### Exercise aim:
Please find every line of the listing below where "import" occurs and copy it.

### Data in this exercise:

import Literature.AlgebraicTopology.SingularHomology.HomotopyAddition
import Literature.AlgebraicTopology.SingularHomology.CubeSimplexCollapse
import Literature.AlgebraicTopology.Homotopy.CubicalHomotopyAddition
import HarnessLib

/-!
# Proof of the homotopy addition theorem (`homotopyAddition`)

Topic `Literature/AlgebraicTopology/SingularHomology`, sibling proof file of `HomotopyAddition.lean`
(the named fact `Literature.AlgebraicTopology.SingularHomology.homotopyAddition`, Spanier,
*Algebraic Topology* (1981), Ch. 7 §5 Prop. 3 in the form consumed by the Hurewicz theorem).
This file DISCHARGES it:

* `Literature.AlgebraicTopology.SingularHomology.homotopyAddition_holds : homotopyAddition`.

The device (the `cls` of `HomotopyAdditionData`) is the class `collapseClass g hg = [g ∘ κₙ]` of
a based singular simplex `g : (Δⁿ, ∂Δⁿ) → (X, x₀)` read through the collapse `κₙ : Iⁿ → Δⁿ` of
`CubeSimplexCollapse.lean` (Spanier p. 391 replaces `(Iⁿ, İⁿ)` by `(Δⁿ, Δ̇ⁿ)` through a
homeomorphism; a relative homeomorphism serves as well):

* (i) `collapseClass_surjective` — every element of `πₙ(X, x₀)` is such a class: a generalized
  loop `p : (Iⁿ, ∂Iⁿ) → (X, x₀)` is constant on the fibres of the quotient map `κₙ` (singletons
  off `∂Iⁿ`, subsets of `∂Iⁿ` otherwise), hence factors as `g ∘ κₙ`
  (`Topology.IsQuotientMap.lift`);
* (ii) `collapseClass_const` — the constant simplex has trivial class;
* (iii) `prod_collapseClass_face_zpow_eq_one` — **the homotopy addition theorem**: for
  `τ : Δᵏ⁺³ → X` constant on the `(k+1)`-skeleton, `∏ᵢ [τ ∘ δᵢ]^((-1)ⁱ) = 1` in `π_{k+2}(X, x₀)`.
  Proof: the singular cube `τ ∘ κ_{k+3}` is constant on the codimension-two skeleton of the cube
  (`collapse_mem_stdSkel_of_two`), so the cubical homotopy addition theorem
  (`Homotopy.CubeHAT.altProd_eq_one`, `Homotopy/CubicalHomotopyAddition.lean`) applies to it; its
  faces `{tⱼ = 1}` are the faces `τ ∘ δⱼ ∘ κ`, `j ≤ k + 2` (`collapse_insertNth_one`), its face
  `{t_{k+2} = 0}` is `τ ∘ δ_{k+3} ∘ κ` (`collapse_insertNth_last_zero`), and its faces `{tⱼ = 0}`,
  `j < k + 2`, are constant (`collapse_insertNth_zero_mem_stdSkel`); the cubical alternating
  product is then literally `∏ᵢ [τ ∘ δᵢ]^((-1)ⁱ)`.

Everything is proved; nothing is asserted.

## References

* E. H. Spanier, *Algebraic Topology*, Springer (1981), Ch. 7 §4 p. 391, §5 Prop. 3 and part (d)
  of the proof of Thm. 7.5.4/7.5.5 (p. 397). [Spanier1981]
* A. Hatcher, *Algebraic Topology*, CUP (2002), §4.1 pp. 340–341, §4.2 Thm. 4.32. [HatcherAT2002]
-/

noncomputable section

open Set Function
open scoped unitInterval Topology Topology.Homotopy
open Literature.AlgebraicTopology.Homotopy Literature.AlgebraicTopology.Homotopy.CubeHAT

universe u

namespace Literature.AlgebraicTopology.SingularHomology

open CubeCollapse

variable {X : Type u} [TopologicalSpace X] {x₀ : X} {n : ℕ}

/-! ### The class of a based simplex through the collapse -/

variable (n) in
/-- The collapse `κₙ : Iⁿ → Δⁿ` as a bundled continuous map. [folklore] -/
def cubeCollapse : C(Fin n → I, StdSimplex n) := ⟨collapse, continuous_collapse⟩

/-- `cubeCollapse` is `collapse`. [folklore] -/
@[simp] lemma cubeCollapse_apply (t : Fin n → I) : cubeCollapse n t = collapse t := rfl

/-- The collapse is a quotient map (bundled form). [folklore] -/
lemma isQuotientMap_cubeCollapse : Topology.IsQuotientMap (cubeCollapse n) := isQuotientMap_collapse

/-- **The generalized loop `g ∘ κₙ`** of a singular simplex `g : (Δⁿ, ∂Δⁿ) → (X, x₀)` (Spanier
1981, Ch. 7 §4, p. 391). [cite: Spanier1981, Ch. 7 §4 p. 391] -/
def collapseLoop (g : C(StdSimplex n, X)) (hg : ∀ t ∈ stdBoundary n, g t = x₀) : Ω^ (Fin n) X x₀ :=
  ⟨g.comp (cubeCollapse n), fun _ ht => hg _ (collapse_mem_stdBoundary ht)⟩

/-- `collapseLoop` pointwise. [folklore] -/
@[simp] lemma collapseLoop_apply (g : C(StdSimplex n, X)) (hg : ∀ t ∈ stdBoundary n, g t = x₀)
    (t : Fin n → I) : collapseLoop g hg t = g (collapse t) := rfl

/-- **The class `[g ∘ κₙ] ∈ πₙ(X, x₀)` of a singular simplex `g : (Δⁿ, ∂Δⁿ) → (X, x₀)`** (Spanier
1981, Ch. 7 §5: the element `[σ]` of a simplex of `Δ(X, {x₀}, x₀)ⁿ⁻¹`). [cite: Spanier1981, Ch. 7 §5 p. 397] -/
def collapseClass (g : C(StdSimplex n, X)) (hg : ∀ t ∈ stdBoundary n, g t = x₀) : π_ n X x₀ :=
  ⟦collapseLoop g hg⟧

/-- **(ii) The constant simplex has trivial class** (Spanier 1981, p. 394). [cite: Spanier1981, Ch. 7 §5 p. 394] -/
theorem collapseClass_const [NeZero n] :
    collapseClass (ContinuousMap.const (StdSimplex n) x₀) (fun _ _ => rfl) = (1 : π_ n X x₀) := by
  rw [collapseClass, HomotopyGroup.one_def]
  exact congrArg (Quotient.mk _) (Subtype.ext (by ext; rfl))

/-- A generalized loop is constant on the fibres of the collapse. [folklore] -/
lemma factorsThrough_collapse (p : Ω^ (Fin n) X x₀) :
    Function.FactorsThrough (p : C(Fin n → I, X)) (cubeCollapse n) := by
  intro t t' h
  change collapse t = collapse t' at h
  by_cases ht : t ∈ Cube.boundary (Fin n)
  · have ht' : t' ∈ Cube.boundary (Fin n) := by
      by_contra h'
      exact collapse_not_mem_stdBoundary h' (h ▸ collapse_mem_stdBoundary ht)
    change p t = p t'
    rw [GenLoop.boundary p _ ht, GenLoop.boundary p _ ht']
  · rw [eq_of_collapse_eq h ht]

/-- **(i) Every element of `πₙ(X, x₀)` is the class `[g ∘ κₙ]` of a singular simplex
`g : (Δⁿ, ∂Δⁿ) → (X, x₀)`** (Spanier 1981, p. 393: "any element of `πₙ(X, A, x₀)` can be
represented by such a map `α`"): descend a representative along the quotient map `κₙ`.
[cite: Spanier1981, Ch. 7 §5 p. 393] -/
theorem collapseClass_surjective (a : π_ n X x₀) :
    ∃ (g : C(StdSimplex n, X)) (hg : ∀ t ∈ stdBoundary n, g t = x₀), collapseClass g hg = a := by
  induction a using Quotient.inductionOn with
  | h p =>
    set g : C(StdSimplex n, X) :=
      isQuotientMap_cubeCollapse.lift (p : C(Fin n → I, X)) (factorsThrough_collapse p) with hgdef
    have hgκ : g.comp (cubeCollapse n) = (p : C(Fin n → I, X)) :=
      isQuotientMap_cubeCollapse.lift_comp _ _
    have hg : ∀ t ∈ stdBoundary n, g t = x₀ := by
      intro t ht
      obtain ⟨s, rfl⟩ := collapse_surjective t
      have hs : s ∈ Cube.boundary (Fin n) := by
        by_contra h'
        exact collapse_not_mem_stdBoundary h' ht
      have := congrFun (congrArg DFunLike.coe hgκ) s
      change g (collapse s) = p s at this
      rw [this, GenLoop.boundary p _ hs]
    refine ⟨g, hg, congrArg (Quotient.mk _) (Subtype.ext ?_)⟩
    change g.comp (cubeCollapse n) = (p : C(Fin n → I, X))
    exact hgκ

/-! ### A singular simplex read through the collapse is a cube constant on the skeleton -/

/-- Two distinct vanishing barycentric coordinates put a point of `Δᵐ⁺²` in the `m`-skeleton.
[folklore] -/
lemma mem_stdSkel_of_two_eq_zero {m : ℕ} (z : StdSimplex (m + 2)) {a b : Fin (m + 3)} (hab : a ≠ b)
    (ha : (z : Fin (m + 3) → ℝ) a = 0) (hb : (z : Fin (m + 3) → ℝ) b = 0) : z ∈ stdSkel (m + 2) m := by
  rw [mem_stdSkel_iff]
  have hsub : StdSimplex.nzCoords z ⊆ (Finset.univ.erase a).erase b := fun i hi => by
    rw [StdSimplex.mem_nzCoords] at hi
    rw [Finset.mem_erase, Finset.mem_erase]
    exact ⟨fun h => hi (h ▸ hb), fun h => hi (h ▸ ha), Finset.mem_univ _⟩
  refine (Finset.card_le_card hsub).trans ?_
  rw [Finset.card_erase_of_mem (Finset.mem_erase.2 ⟨hab.symm, Finset.mem_univ _⟩),
    Finset.card_erase_of_mem (Finset.mem_univ _), Finset.card_univ, Fintype.card_fin]
  omega

/-- The coordinate `l` of the collapse vanishes on the face `{tₗ = 1}`. [folklore] -/
lemma collapse_apply_castSucc_of_eq_one {t : Fin n → I} {l : Fin n} (hl : t l = 1) :
    (collapse t : Fin (n + 1) → ℝ) l.castSucc = 0 := by
  change coordFun t l.castSucc = 0
  rw [coordFun_of_lt t l.castSucc l.2]
  simp [hl]

/-- The coordinates beyond `l` of the collapse vanish on the face `{tₗ = 0}`. [folklore] -/
lemma collapse_apply_of_eq_zero {t : Fin n → I} {l : Fin n} (hl : t l = 0) {j : Fin (n + 1)}
    (hj : (l : ℕ) < j) : (collapse t : Fin (n + 1) → ℝ) j = 0 := by
  have h0 : pp t (l + 1) = 0 := by rw [pp_succ t l.2, tval_of_lt t l.2, hl]; simp
  change pp t j - pp t (j + 1) = 0
  rw [pp_eq_zero_of_le t h0 (by omega), pp_eq_zero_of_le t h0 (by omega), sub_zero]

/-- **A point of `Iᵐ⁺²` with two distinct extreme coordinates goes to the `m`-skeleton of `Δᵐ⁺²`**
(each `tₗ = 1` kills the coordinate `l`, each `tₗ = 0` kills all coordinates beyond `l`).
[folklore] -/
theorem collapse_mem_stdSkel_of_two {m : ℕ} {t : Fin (m + 2) → I} {i j : Fin (m + 2)} (hij : i ≠ j)
    (hi : IsExtreme (t i)) (hj : IsExtreme (t j)) : collapse t ∈ stdSkel (m + 2) m := by
  have hlast : ∀ l : Fin (m + 2), (l : ℕ) < ((Fin.last (m + 2) : Fin (m + 3)) : ℕ) := fun l => by
    rw [Fin.val_last]; exact l.2
  rcases hi with hi | hi <;> rcases hj with hj | hj
  · -- both `0`: order them
    rcases lt_or_gt_of_ne (fun h : (i : ℕ) = j => hij (Fin.ext h)) with h | h
    · exact mem_stdSkel_of_two_eq_zero _ (fun h' => by
          have := congrArg Fin.val h'; rw [Fin.val_castSucc, Fin.val_last] at this; omega)
        (collapse_apply_of_eq_zero hi (j := j.castSucc) (by rw [Fin.val_castSucc]; exact h))
        (collapse_apply_of_eq_zero hi (hlast i))
    · exact mem_stdSkel_of_two_eq_zero _ (fun h' => by
          have := congrArg Fin.val h'; rw [Fin.val_castSucc, Fin.val_last] at this; omega)
        (collapse_apply_of_eq_zero hj (j := i.castSucc) (by rw [Fin.val_castSucc]; exact h))
        (collapse_apply_of_eq_zero hj (hlast j))
  · exact mem_stdSkel_of_two_eq_zero _ (fun h' => by
        have := congrArg Fin.val h'; rw [Fin.val_castSucc, Fin.val_last] at this; omega)
      (collapse_apply_castSucc_of_eq_one hj) (collapse_apply_of_eq_zero hi (hlast i))
  · exact mem_stdSkel_of_two_eq_zero _ (fun h' => by
        have := congrArg Fin.val h'; rw [Fin.val_castSucc, Fin.val_last] at this; omega)
      (collapse_apply_castSucc_of_eq_one hi) (collapse_apply_of_eq_zero hj (hlast j))
  · exact mem_stdSkel_of_two_eq_zero _ (fun h' => hij (Fin.castSucc_injective _ h'))
      (collapse_apply_castSucc_of_eq_one hi) (collapse_apply_castSucc_of_eq_one hj)

section HomotopyAdditionSimplex

variable {k : ℕ} (τ : C(StdSimplex (k + 3), X)) (hτ : ∀ t ∈ stdSkel (k + 3) (k + 1), τ t = x₀)

/-- The singular cube `τ ∘ κ_{k+3}` of a simplex `τ : Δᵏ⁺³ → X`. [folklore] -/
def cubeOf : C(Fin (k + 3) → I, X) := τ.comp (cubeCollapse (k + 3))

/-- `cubeOf` pointwise. [folklore] -/
@[simp] lemma cubeOf_apply (t : Fin (k + 3) → I) : cubeOf τ t = τ (collapse t) := rfl

include hτ in
/-- **`τ ∘ κ` is constant on the codimension-two skeleton of the cube** when `τ` is constant on
the `(k+1)`-skeleton of `Δᵏ⁺³`. [folklore] -/
theorem isSkelConst_cubeOf : IsSkelConst x₀ (cubeOf τ) :=
  fun _ _ _ hij hi hj => hτ _ (collapse_mem_stdSkel_of_two hij hi hj)

/-- The faces `{tⱼ = 1}` of `τ ∘ κ` are the faces `τ ∘ δⱼ`, `j ≤ k + 2`, read through `κ`.
[folklore] -/
lemma faceClass_cubeOf_one (j : Fin (k + 3)) :
    faceClass (cubeOf τ) (isSkelConst_cubeOf τ hτ) j 1 isExtreme_one =
      collapseClass (τ.comp (stdFace j.castSucc)) (comp_stdFace_apply_of_mem_stdSkel τ hτ _) :=
  congrArg (Quotient.mk _) (Subtype.ext (ContinuousMap.ext fun t => by
    change τ (collapse (Fin.insertNth j 1 t)) = τ (stdFace j.castSucc (collapse t))
    rw [collapse_insertNth_one]))

/-- The face `{t_{k+2} = 0}` of `τ ∘ κ` is the last face `τ ∘ δ_{k+3}` read through `κ`. [folklore] -/
lemma faceClass_cubeOf_last_zero :
    faceClass (cubeOf τ) (isSkelConst_cubeOf τ hτ) (Fin.last (k + 2)) 0 isExtreme_zero =
      collapseClass (τ.comp (stdFace (Fin.last (k + 3)))) (comp_stdFace_apply_of_mem_stdSkel τ hτ _) :=
  congrArg (Quotient.mk _) (Subtype.ext (ContinuousMap.ext fun t => by
    change τ (collapse (Fin.insertNth (Fin.last (k + 2)) 0 t)) = τ (stdFace (Fin.last (k + 3)) (collapse t))
    rw [collapse_insertNth_last_zero]))

/-- The faces `{tⱼ = 0}`, `j < k + 2`, of `τ ∘ κ` are constant. [folklore] -/
lemma faceClass_cubeOf_zero_of_ne_last {j : Fin (k + 3)} (hj : j ≠ Fin.last (k + 2)) :
    faceClass (cubeOf τ) (isSkelConst_cubeOf τ hτ) j 0 isExtreme_zero = 1 := by
  refine faceClass_eq_one_of_forall (N := k + 2) _ isExtreme_zero fun t => ?_
  rw [cubeOf_apply]
  refine hτ _ (stdSkel_mono _ ?_ (collapse_insertNth_zero_mem_stdSkel j t))
  have := Fin.val_lt_last hj
  omega

/-- **(iii) The homotopy addition theorem for singular simplices**: for `τ : Δᵏ⁺³ → X` constant
`= x₀` on the `(k+1)`-skeleton, `∏ᵢ [τ ∘ δᵢ ∘ κ]^((-1)ⁱ) = 1` in `π_{k+2}(X, x₀)` — the cubical
homotopy addition theorem applied to the cube `τ ∘ κ_{k+3}` (Spanier 1981, Ch. 7 §5, Prop. 3 via
part (d): `∑ (-1)ⁱ [σ⁽ⁱ⁾] = 0`). [cite: Spanier1981, Ch. 7 §5 Prop. 3] -/
theorem prod_collapseClass_face_zpow_eq_one :
    ∏ i : Fin (k + 4), collapseClass (τ.comp (stdFace i)) (comp_stdFace_apply_of_mem_stdSkel τ hτ i) ^
      ((-1 : ℤ) ^ (i : ℕ)) = 1 := by
  -- the cubical homotopy addition theorem for the cube `τ ∘ κ`
  have hG := prod_face_class_zpow_eq_one (cubeOf τ) (isSkelConst_cubeOf τ hτ)
  -- its factors: `[τ ∘ δⱼ]^{s j}` for `j < k + 2`, and `([τ ∘ δ_{k+2}] [τ ∘ δ_{k+3}]⁻¹)^{s (k+2)}`
  have key : ∀ j : Fin (k + 3),
      (faceClass (cubeOf τ) (isSkelConst_cubeOf τ hτ) j 1 isExtreme_one *
        (faceClass (cubeOf τ) (isSkelConst_cubeOf τ hτ) j 0 isExtreme_zero)⁻¹) ^ ((-1 : ℤ) ^ (j : ℕ)) =
      collapseClass (τ.comp (stdFace j.castSucc)) (comp_stdFace_apply_of_mem_stdSkel τ hτ _) ^
          ((-1 : ℤ) ^ (j : ℕ)) *
        (if j = Fin.last (k + 2) then
          collapseClass (τ.comp (stdFace (Fin.last (k + 3)))) (comp_stdFace_apply_of_mem_stdSkel τ hτ _) ^
            (-((-1 : ℤ) ^ (j : ℕ)))
         else 1) := by
    intro j
    by_cases hj : j = Fin.last (k + 2)
    · subst hj
      rw [if_pos rfl, faceClass_cubeOf_one τ hτ, faceClass_cubeOf_last_zero τ hτ, mul_zpow, inv_zpow',
        zpow_neg]
    · rw [if_neg hj, faceClass_cubeOf_one τ hτ, faceClass_cubeOf_zero_of_ne_last τ hτ hj, inv_one,
        mul_one, mul_one]
  rw [Finset.prod_congr rfl (fun j _ => key j), Finset.prod_mul_distrib, Finset.prod_ite_eq'] at hG
  simp only [Finset.mem_univ, if_true] at hG
  -- reindex `Fin (k + 4) = Fin (k + 3) ⊔ {last}`
  rw [Fin.prod_univ_castSucc]
  convert hG using 2
  · refine Finset.prod_congr rfl fun j _ => ?_
    rw [Fin.val_castSucc]
  · rw [Fin.val_last, Fin.val_last, pow_succ, mul_neg_one]

end HomotopyAdditionSimplex

/-! ### Discharge of the named fact -/

/-- **Homotopy addition data from the collapse device**: `cls = collapseClass` with
(i) `collapseClass_surjective`, (ii) `collapseClass_const`, (iii)
`prod_collapseClass_face_zpow_eq_one`. [folklore] -/
def collapseHomotopyAdditionData (X : Type u) [TopologicalSpace X] (x₀ : X) (k : ℕ) :
    HomotopyAdditionData X x₀ k where
  cls g hg := collapseClass g hg
  cls_surjective a := collapseClass_surjective a
  cls_const := collapseClass_const
  prod_cls_face_zpow_eq_one τ hτ := prod_collapseClass_face_zpow_eq_one τ hτ

/-- **The homotopy addition theorem** (discharge of the named fact `homotopyAddition`; Spanier,
*Algebraic Topology* (1981), Ch. 7 §5 Prop. 3 in the consumed form: for every space, base point
and `k`, classes `[g] ∈ π_{k+2}(X, x₀)` of the singular simplices `g : (Δᵏ⁺², ∂Δᵏ⁺²) → (X, x₀)`
reaching every element, trivial on the constant simplex, with `∏ᵢ [τ ∘ δᵢ]^((-1)ⁱ) = 1` for every
`τ : Δᵏ⁺³ → X` constant on the `(k+1)`-skeleton). PROVED, through the collapse `κ : Iⁿ → Δⁿ`
and the cubical homotopy addition theorem. [cite: Spanier1981, Ch. 7 §5 Prop. 3] -/
theorem homotopyAddition_holds : homotopyAddition.{u} :=
  fun X _ x₀ k => ⟨collapseHomotopyAdditionData X x₀ k⟩


end Literature.AlgebraicTopology.SingularHomology

end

### Result of the task:
import Literature.AlgebraicTopology.SingularHomology.HomotopyAddition
import Literature.AlgebraicTopology.SingularHomology.CubeSimplexCollapse
import Literature.AlgebraicTopology.Homotopy.CubicalHomotopyAddition
import HarnessLib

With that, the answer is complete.